The novel tumor targeted nano-drug C-PC/CMC-CD59sp nanoparticles were constructed with carbocymethyl chitosan (CMC), C-phycocyanin (C-PC) and CD59 specific ligand peptide (CD59sp). The anti-tumor drug mechanism of the C-PC/CMC-CD59sp NPs was further explored in cervical cancer cells (HeLa and SiHa) in vitro and in vivo. We found that the C-PC/CMC-CD59sp NPs could inhibit the proliferation and induce G0/G1 cell cycle arrest in cervical cancer HeLa and SiHa cells, and the cell proliferation was reduced in a dose-dependent manner. We further found that the C-PC/CMC-CD59sp NPs regulated the cell cycle via up-regulating the expression of p21, and then down-regulating the expressions of Cyclin D1 and CDK4 in vivo. Compared with C-PC and C-PC/CMC NPs, the pro-apoptosis effects of the C-PC/CMC-CD59sp NPs were more significant for HeLa and SiHa cells in vitro.

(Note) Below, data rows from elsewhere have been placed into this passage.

import Summits.BirchSwinnertonDyer.BirchSwinnertonDyer.Theses.AdditiveKolyvaginRoad
import Summits.BirchSwinnertonDyer.BirchSwinnertonDyer.Theorems.AdditiveKolyvaginRoadManinFrameTransport
import Summits.BirchSwinnertonDyer.BirchSwinnertonDyer.Theorems.AdditiveKolyvaginRoadManinFrameFromDatum
import Summits.BirchSwinnertonDyer.BirchSwinnertonDyer.Theorems.AdditiveKolyvaginRoadManinFrameResidueProperRTameTwistFull
import Summits.BirchSwinnertonDyer.BirchSwinnertonDyer.Theorems.AdditiveKolyvaginRoadManinFrameResidueProperRTameTwistFull57
import Summits.BirchSwinnertonDyer.BirchSwinnertonDyer.Theorems.AdditiveKolyvaginRoadManinFrameResidueProperRTameTwistFull57LTwist
import HarnessLib

/-!
# Route `AdditiveKolyvaginRoad`, crux `ManinFrameResidueProperR` (stmt-BirchSwinnertonDyer-20709), line
# `tame_twist` (skeleton v3): the crux BY NAME from F″ and L-TWIST — CONDITIONAL composition (`--supports`)

Cell `pub/bsd-wall`, seat `bsd-wall-manin-p1` (g6). THEOREMS ONLY (no definition, no named fact, no `sorry`).
Nothing is closed unconditionally and BSD is not proved by this file.

The registered skeleton `Cruxes/ManinFrameResidueProperR/Lines/tame_twist.lean` (v3, seat g5, 818dc4eecd51ba5f)
composes the crux from TWO stubs: F″ `stub_katoNeronFiveLe` (= the statement-only Literature fact
`kato_neron_isIntegral_twistedSymbolSum_of_additive_five_le`, Kato 2004 (8.1.3)/Thm 9.7/Thm 6.6 + Kim–Nakamura
2020 Cor. 2.4) and S57-T `stub_memberManinUnit_fiveSeven_torsion` (Manin's `p`-part, `p ∈ {5, 7}`, on the
Kosters–Pannekoek sub-residue). By `ManinFrameResidueProperRTameTwistLTwist.stub_memberManinUnit_fiveSeven_torsion_of_kato_of_lTwist`
(this seat, p590459; TORS-TWIST discharged by `TorsTwist.torsTwist`, p589688) S57-T follows from F″ and the
twisted-period decomposition L-TWIST (`hLT`: `Λ(f) ⊆ s·Λ(f ⊗ χ_{q*}) + p·Λ(f)`, binder shape of p585596/p585934).
This file is the skeleton's composition `ManinFrameResidueProperR_of` with both stubs replaced:

  `maninFrameResidueProperR_of_kato_of_lTwist : F″ → L-TWIST → ManinFrameResidueProperR`.

So the crux is CONDITIONAL on F″ (published, statement-only) and L-TWIST (not yet in the tree; being derived in
cell `pub/bsd-wall` from the three-copy Ihara lemma of Darmon–Diamond–Taylor §4.5 and a Chebotarev-type
non-Eisenstein fact, seats `bsd-line-edix-p2/p3/p4`). Composition as in the skeleton: `p ≥ 11` → F″ ⟹ F′ ⟹
the full tame-twist lever `exists_member_not_dvd_c_of_tameTwistL` (p573163); `p < 11` without a local-`p`-torsion
member → `stub_memberManinUnit_fiveSeven_of_kato57` (p579959); `p < 11` with such a member → S57-T from F″ and
L-TWIST; then prime-to-`p` transport (`ManinFrameTransport.exists_modularParametrizationData_not_dvd_of_partner`)
and the Hoffstein–Luo odd Heegner frame (`ManinFrameFromDatum.exists_oddHeegnerFrame_of_exists_not_dvd`).

References: [Kato2004Asterisque] (8.1.3), Thm. 9.7, Thm. 6.6; [KimNakamura2020] Cor. 2.4; [Stevens1989] §5;
[Ribet1984ICM] Thm. 4.1; [DarmonDiamondTaylor1995] §4.5; [SilvermanAEC2009] III.8.1, X.5 Cor. 5.4.
-/

set_option autoImplicit false
-- the Theorems directory repeats the summit name (sibling precedent `SignedBaseChangeAssembly.lean`)
set_option linter.dupNamespace false

noncomputable section

open scoped Classical MatrixGroups

open WeierstrassCurve NumberField Literature.NumberTheory.EllipticCurves
  Literature.NumberTheory.EllipticCurves.ModularForms
  Literature.NumberTheory.EllipticCurves.Rank1Residual
  Literature.NumberTheory.DiophantineGeometry IsDedekindDomain Rat.HeightOneSpectrum
  Summit.BirchSwinnertonDyer.Rank1Residual Summit.BirchSwinnertonDyer.Rank1Residual.Additive
  Summit.BirchSwinnertonDyer.BirchSwinnertonDyer.Theorems
  Summit.BirchSwinnertonDyer.BirchSwinnertonDyer.Theses.AdditiveKolyvaginRoad CongruenceSubgroup

namespace Summit.BirchSwinnertonDyer.BirchSwinnertonDyer.Theorems.ManinFrameResidueProperROfKatoLTwist

/-- **Crux `ManinFrameResidueProperR` (stmt-BirchSwinnertonDyer-20709) BY NAME, GRANTED F″ (`hK`) and L-TWIST
(`hLT`, the twisted-period decomposition in the binder shape of p585596/p585934).** The composition of the
registered skeleton v3 with its stub F″ replaced by the hypothesis `hK` and its stub S57-T by
`ManinFrameResidueProperRTameTwistLTwist.stub_memberManinUnit_fiveSeven_torsion_of_kato_of_lTwist hK hLT`.
CONDITIONAL (F″ cite-only; L-TWIST not in the tree); the item is NOT closed by this; BSD is not proved by this.
[cite: Kato2004Asterisque, (8.1.3) (p. 180), Thm. 9.7 (p. 189)] [cite: KimNakamura2020, Cor. 2.4]
[cite: Stevens1989, Lemma (5.2) p. 96] [cite: SilvermanAEC2009, III.8.1, X.5 Cor. 5.4] -/
theorem maninFrameResidueProperR_of_kato_of_lTwist
    (hK : kato_neron_isIntegral_twistedSymbolSum_of_additive_five_le)
    (hLT : ∀ (p : ℕ) [Fact p.Prime] (q : ℕ) [Fact q.Prime] (V₀ : WeierstrassCurve ℚ) [V₀.IsElliptic]
      [V₀.IsGloballyMinimal] [NeZero (V₀.conductorNorm ℤ)]
      (D₀ : ModularParametrizationData V₀ (V₀.conductorNorm ℤ)), 5 ≤ p → Irr V₀ p → q ≠ 2 → q ≠ p →
      ¬ q ∣ V₀.conductorNorm ℤ →
      ∀ (Vχ : WeierstrassCurve ℚ) [Vχ.IsElliptic] [Vχ.IsGloballyMinimal] (v : VariableChange ℚ),
      v • V₀.quadraticTwist (((-1 : ℤ) ^ (q / 2) * q : ℤ) : ℚ) = Vχ →
      ∀ (s : ℂ), s ^ 2 = (((-1 : ℤ) ^ (q / 2) * q : ℤ) : ℂ) →
      ∀ (N' : ℕ) [NeZero N'] (g : CuspForm (Gamma0 N') 2), IsNewformOf Vχ g →
      ∀ z ∈ periodLattice D₀.f, ∃ w ∈ periodLattice g, ∃ y ∈ periodLattice D₀.f, z = s * w + (p : ℂ) * y) :
    ManinFrameResidueProperR := by
  intro _e1 _e2 dd hPub W _ _ p hp _ hp5 hadd hirr hres hall hr
  have hnf : exists_isNewformOf := hPub.2.2.2.2.2.1
  -- a member with a Manin-unit datum, by prime range and locus
  have hmem : ∃ (W₀ : WeierstrassCurve ℚ) (_ : W₀.IsElliptic) (_ : W₀.IsGloballyMinimal)
      (D₀ : ModularParametrizationData W₀ (W.conductorNorm ℤ)),
      IsIsogenous W W₀ ∧ ¬ (p : ℤ) ∣ D₀.c := by
    rcases lt_or_ge p 11 with h11 | h11
    · by_cases hPT : ∀ (W' : WeierstrassCurve ℚ) (_ : W'.IsElliptic) (_ : W'.IsGloballyMinimal),
          IsIsogenous W W' → ∀ P : (W'.baseChange ℚ_[p]).toAffine.Point, p • P = 0 → P = 0
      · exact ManinFrameResidueProperRTameTwist.stub_memberManinUnit_fiveSeven_of_kato57 hK hnf W hp5 h11 hadd
          hirr hres hall (fun W' hE' hM' hiso P hP ↦ hPT W' hE' hM' hiso P hP)
      · push Not at hPT
        obtain ⟨W', hE', hM', hiso, P, hP, hP0⟩ := hPT
        exact ManinFrameResidueProperRTameTwistLTwist.stub_memberManinUnit_fiveSeven_torsion_of_kato_of_lTwist hK
          hLT dd hnf W p hp5 h11 hadd hirr hres hall ⟨W', hE', hM', hiso, P, hP, hP0⟩
    · -- F″ ⟹ F′ (the `7 < p` clause of F″ is void), as in the skeleton's `katoNeron_of_fiveLe`
      exact ManinFrameResidueProperRTameTwist.exists_member_not_dvd_c_of_tameTwistL
        (fun V _ _ N _ f hf p _ h7 hg hm hi m _ hc χ hχp hχ1 hord ϖ r ↦
          hK V f hf p (by omega) hg hm hi m hc (Or.inl h7) χ hχp hχ1 hord ϖ r) hnf W h11 hadd hirr
  obtain ⟨W₀, hE₀, hM₀, D₀, hiso, hc₀⟩ := hmem
  haveI := hE₀
  haveI := hM₀
  -- transport to a datum of `W` with `p ∤ c` (prime-to-`p` isogeny multiplier under Irr)
  obtain ⟨Dt, hc⟩ := ManinFrameTransport.exists_modularParametrizationData_not_dvd_of_partner W hp.out hirr hiso D₀ hc₀
  -- the Hoffstein–Luo odd Heegner frame
  have hp2 : p ≠ 2 := by omega
  exact ManinFrameFromDatum.exists_oddHeegnerFrame_of_exists_not_dvd hnf hPub.2.2.2.2.2.2.1 W p hr hp2 ⟨Dt, hc⟩

end Summit.BirchSwinnertonDyer.BirchSwinnertonDyer.Theorems.ManinFrameResidueProperROfKatoLTwist

end
import Summits.AtomisticToContinuum.HydrodynamicLimit.Theorems.CollisionIsometryCLTMacroClosureEngineInitial
import Summits.AtomisticToContinuum.HydrodynamicLimit.Theorems.CollisionIsometryCLTMacroClosureStubClausiusCore
import HarnessLib

/-!
# Sub-goal `engine_entropyLedger` of the lead's stub `stub_engine` (line `IdeatorTwoGen1Sketch`, crux
# `MacroClosure`, stmt-AtomisticToContinuum-14870), part A: the entropy ledger at fixed `N` and `s`

Support file (`--supports stmt-AtomisticToContinuum-14870`) for the registered sub-goal
`Barycentric.engine_entropyLedger` (hypothesis (a) of the abstract Gronwall `engine_core`).

Fix `N`, a flow `Φ`, a time `s`, a continuous kernel `φ ≥ 0` of mass one bounded by `Φb < (N+1)c₁`,
`f_ex` continuous on the band packings `[c₁σ³, 1]`, a measurable good event `G ⊆ good` whose time-`s`
images lie in the band `c₁ ≤ ρ̄ ≤ σ⁻³`, the classical state `U_s = Ucl ρ θ u s` with entropy variables
`Λ_s = Lcl σ ρ θ u s` of the explicit form `Λ_s(x) V = λ⁰ V.1 + Σⱼ λᵐⱼ V.2.1 j + λᴱ V.2.2` (bounded continuous
weights), an observable commutator bound `|∫ₓ Λ_s·Ū(w) − Obs(s,w)| ≤ K ⟨emp w, 1 + |v|²⟩`, a second moment of
the per-particle kinetic energy `e` under `P = localGibbsLaw σ a₀ u₀ θ₀ N Φ`, and integrability of
`𝟙_G ∫ₓ η_σ(Ū(Φ_s z, x)) dx` (Clausius). Then (`EngineEntropyLedger.ledger_fixed`):

* `𝟙_G ∫ₓ h_σ(Ū(Φ_s z,x) | U_s(x)) dx` and `𝟙_G (Obs(s, Φ_s z) − ∫ₓ Λ_s·U_s)` are `P`-integrable, and
* `E[𝟙_G ∫ₓ h_σ(Ū|U_s)] + E[𝟙_G (Obs − ∫ₓΛ_s·U_s)] ≤ E[𝟙_G ∫ₓ η_σ(Ū)] − P(G) ∫ₓ η_σ(U_s) + K (1 + 2(M₀ + 1))`.

Proof: `P`-almost surely the velocities of `Φ_s z` are pairwise distinct (`Clausius.ae_pairwise_vel_ne`), so on
`G` every block carries two particles with distinct velocities and `x ↦ η_σ(Ū(Φ_s z, x))` is continuous
(`Clausius.core_pointwise`); the BREGMAN TELESCOPE `h_σ(Ū|U) = η_σ(Ū) − η_σ(U) − Λ·Ū + Λ·U` then integrates
term by term (`integral_relEnt_eq`), the `Λ·U_s` terms cancel against the observable's centring, the commutator
bound and conservation of `e` along good orbits (`Clausius.totals_flow`) control `Obs − ∫Λ·Ū` by `K(1 + 2e)`,
and `E[e] ≤ M₀ + 1`. Measurability of `z ↦ ∫ₓ Λ_s·Ū(Φ_s z)` comes from the explicit form
(`measurable_integral_pairing`), that of `Obs` from `EngineInitial.measurable_obs`.
-/

noncomputable section
import Summits.Parity.GeneralizedHardyLittlewood.Theorems.GreenTaoLevelTwoGITwoCyclicInverseBohrSize

/-!
# Route `GreenTaoLevelTwo`, crux `GITwo` (stmt-Parity-21275), line `birth`, stub `stub_cyclicInverse`:
# the symmetry bound for the halved frequency map (GT08a arXiv Lemma 46 ⇒ §9 Step 3 input)

Fiftieth helper file toward the XL stub `stub_cyclicInverse` (B. Green, T. Tao, *An inverse theorem
for the Gowers `U³(G)` norm*, arXiv:math/0503014, Thm. 68 = PEMS 51 (2008) Thm. 12.8).
`symmetry_of_derivative` (`…Symmetry`) bounds the form `{x,z}_μ = μ(x)·z − μ(z)·x` of the doubled
map `μ = 2M`; §9 Step 3 uses the form of `M` itself (`two_mul_pair_eq`).  With `N` odd and
`M := c·μ`, `2c = 1` (`…Halving`), `{x,z}_M = {x',z}_μ` for `x = 2x'`, and `‖x'·ξ‖ = ‖x·(cξ)‖`: so the
`μ`-bound at level `t` for `x'` measured against `S` gives the `M`-bound at level `t` for `x`
measured against `S₃ = c·S` — the paper's "`S₃ = ½·S`, `B₃ = 2·B'₃`".  Def-free, hypotheses abstract:

* `symmetry_half` — from `∀ t x', (‖x'ξ‖ ≤ t ∀ ξ ∈ S) → P x' → ‖{x',z}_μ‖ ≤ C t` and local additivity
  `μ(x'+x') = μ x' + μ x'` for such `x'`, deduce `‖{x,z}_{cμ}‖ ≤ C t` for all `x` with
  `‖x·(cξ)‖ ≤ t` (`ξ ∈ S`).

References: [GreenTao2008U3Inverse] arXiv:math/0503014, Lemma 46 (end of proof), §9 Step 3.
-/

namespace Summit.Parity.GeneralizedHardyLittlewood.GreenTaoLevelTwoGITwoCyclicInverse

variable {N : ℕ} [NeZero N]

/-- **Symmetry bound for the halved map.**  Let `2c = 1` in `ℤ/Nℤ`, `μ : ℤ/Nℤ → ℤ/Nℤ`, `t > 0`,
`z ∈ ℤ/Nℤ`, and suppose: (i) every `x'` with `‖x'ξ‖ ≤ t` for all `ξ ∈ S` satisfies
`‖toAddCircle(μ(x')z) − toAddCircle(μ(z)x')‖ ≤ K` and `μ(x'+x') = μ x' + μ x'`.  Then every `x` with
`‖x·(cξ)‖ ≤ t` for all `ξ ∈ S` satisfies `‖toAddCircle(cμ(x)·z) − toAddCircle(cμ(z)·x)‖ ≤ K`.
[cite: GreenTao2008U3Inverse, Lemma 46 (proof, "`{2x,z} = 2{x,z}`")] -/
theorem symmetry_half (S : Finset (ZMod N)) {c : ZMod N} (hc : 2 * c = 1) (μ : ZMod N → ZMod N)
    {t K : ℝ} (z : ZMod N)
    (hsym : ∀ x' : ZMod N, (∀ ξ ∈ S, ‖ZMod.toAddCircle (x' * ξ)‖ ≤ t) →
      ‖ZMod.toAddCircle (μ x' * z) - ZMod.toAddCircle (μ z * x')‖ ≤ K)
    (hadd : ∀ x' : ZMod N, (∀ ξ ∈ S, ‖ZMod.toAddCircle (x' * ξ)‖ ≤ t) → μ (x' + x') = μ x' + μ x')
    {x : ZMod N} (hx : ∀ ξ ∈ S, ‖ZMod.toAddCircle (x * (c * ξ))‖ ≤ t) :
    ‖ZMod.toAddCircle (c * μ x * z) - ZMod.toAddCircle (c * μ z * x)‖ ≤ K := by
  -- `x = 2x'` with `x' = c x`
  set x' : ZMod N := c * x with hx'
  have hx'S : ∀ ξ ∈ S, ‖ZMod.toAddCircle (x' * ξ)‖ ≤ t := fun ξ hξ => by
    rw [hx', show c * x * ξ = x * (c * ξ) by ring]; exact hx ξ hξ
  have hxx : x = x' + x' := by
    rw [hx']
    calc x = (2 * c) * x := by rw [hc, one_mul]
      _ = c * x + c * x := by ring
  have hμ := hadd x' hx'S
  have key : c * μ x * z - c * μ z * x = μ x' * z - μ z * x' := by
    rw [hxx, hμ]
    have h2 : μ x' + μ x' = 2 * μ x' := by ring
    have h3 : x' + x' = 2 * x' := by ring
    rw [h2, h3]
    calc c * (2 * μ x') * z - c * μ z * (2 * x') = (2 * c) * (μ x' * z - μ z * x') := by ring
      _ = μ x' * z - μ z * x' := by rw [hc, one_mul]
  rw [← map_sub, key, map_sub]
  exact hsym x' hx'S

end Summit.Parity.GeneralizedHardyLittlewood.GreenTaoLevelTwoGITwoCyclicInverse
import Literature.NumberTheory.LFunctions.FordProgram1
import HarnessLib

/-!
# Ford's "Program 1": kernel run 23C (`880 ≤ k ≤ 884`)

Topic `Literature/NumberTheory/LFunctions`. Everything here is PROVED (kernel evaluations, standard
axioms): `FordP1.checkT k = true` for `880 ≤ k ≤ 884`, i.e. the certified re-run of PROGRAM 1 of
K. Ford, Proc. LMS 85 (2002) (the second part of Theorem 3) for these `k` — see `FordProgram1.lean`
for the checker, its soundness `FordP1.row_of_checkK`, and the meaning of the constants
(`ρ = FordP1.rhoOf k / 10⁵`, `θ = FordP1.thetaOf k / 10⁴`, `ω = FordP1.omOf k / 10⁴`). One
`decide +kernel` per `k` (so that the kernel's evaluation state is bounded by a single run;
`maxHeartbeats 0` lifts the deterministic time-out for each), then the range statement
`FordP1.run23C`. The assembly is `FordTheorem3SmallK.lean`.

## References

* K. Ford, Proc. London Math. Soc. (3) 85 (2002), 565–633; arXiv:1910.08209: Theorem 3, (1.7),
  Lemmas 3.4–3.5, Appendix "PROGRAM 1". [Ford2002]
-/

namespace Literature.NumberTheory.LFunctions
namespace FordP1

set_option maxHeartbeats 0 in
/-- `checkT 880`. [cite: Ford2002, Theorem 3 (second part) and PROGRAM 1] -/
theorem checkT_880 : checkT 880 = true := by
  decide +kernel

set_option maxHeartbeats 0 in
/-- `checkT 881`. [cite: Ford2002, Theorem 3 (second part) and PROGRAM 1] -/
theorem checkT_881 : checkT 881 = true := by
  decide +kernel

set_option maxHeartbeats 0 in
/-- `checkT 882`. [cite: Ford2002, Theorem 3 (second part) and PROGRAM 1] -/
theorem checkT_882 : checkT 882 = true := by
  decide +kernel

set_option maxHeartbeats 0 in
/-- `checkT 883`. [cite: Ford2002, Theorem 3 (second part) and PROGRAM 1] -/
theorem checkT_883 : checkT 883 = true := by
  decide +kernel

set_option maxHeartbeats 0 in
/-- `checkT 884`. [cite: Ford2002, Theorem 3 (second part) and PROGRAM 1] -/
theorem checkT_884 : checkT 884 = true := by
  decide +kernel

/-- **Kernel run 23C**: `checkT k` for `880 ≤ k ≤ 884`. [cite: Ford2002, Theorem 3 (second part)
and PROGRAM 1] -/
theorem run23C (k : ℕ) (h1 : 880 ≤ k) (h2 : k ≤ 884) : checkT k = true := by
  interval_cases k
  · exact checkT_880
  · exact checkT_881
  · exact checkT_882
  · exact checkT_883
  · exact checkT_884

end FordP1
end Literature.NumberTheory.LFunctions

Moreover, the C-PC/CMC-CD59sp NPs up-regulated the expression of cleaved caspase-3 and down-regulated the expression of bcl-2. In addition, compared with C-PC and C-PC/CMC, the C-PC/CMC-CD59sp NPs significantly inhibited MMP-2 protein expression in vivo. Our data suggested that the anti-tumor effects of C-PC/CMC-CD59sp NPs were better than C-PC and C-PC/CMC NPs. Our laboratory constructed a new drug delivery system and proved the effective antitumor effects of C-PC/CMC-CD59sp, which would widen the application of C-PC as a potential anti cervical cancer drug.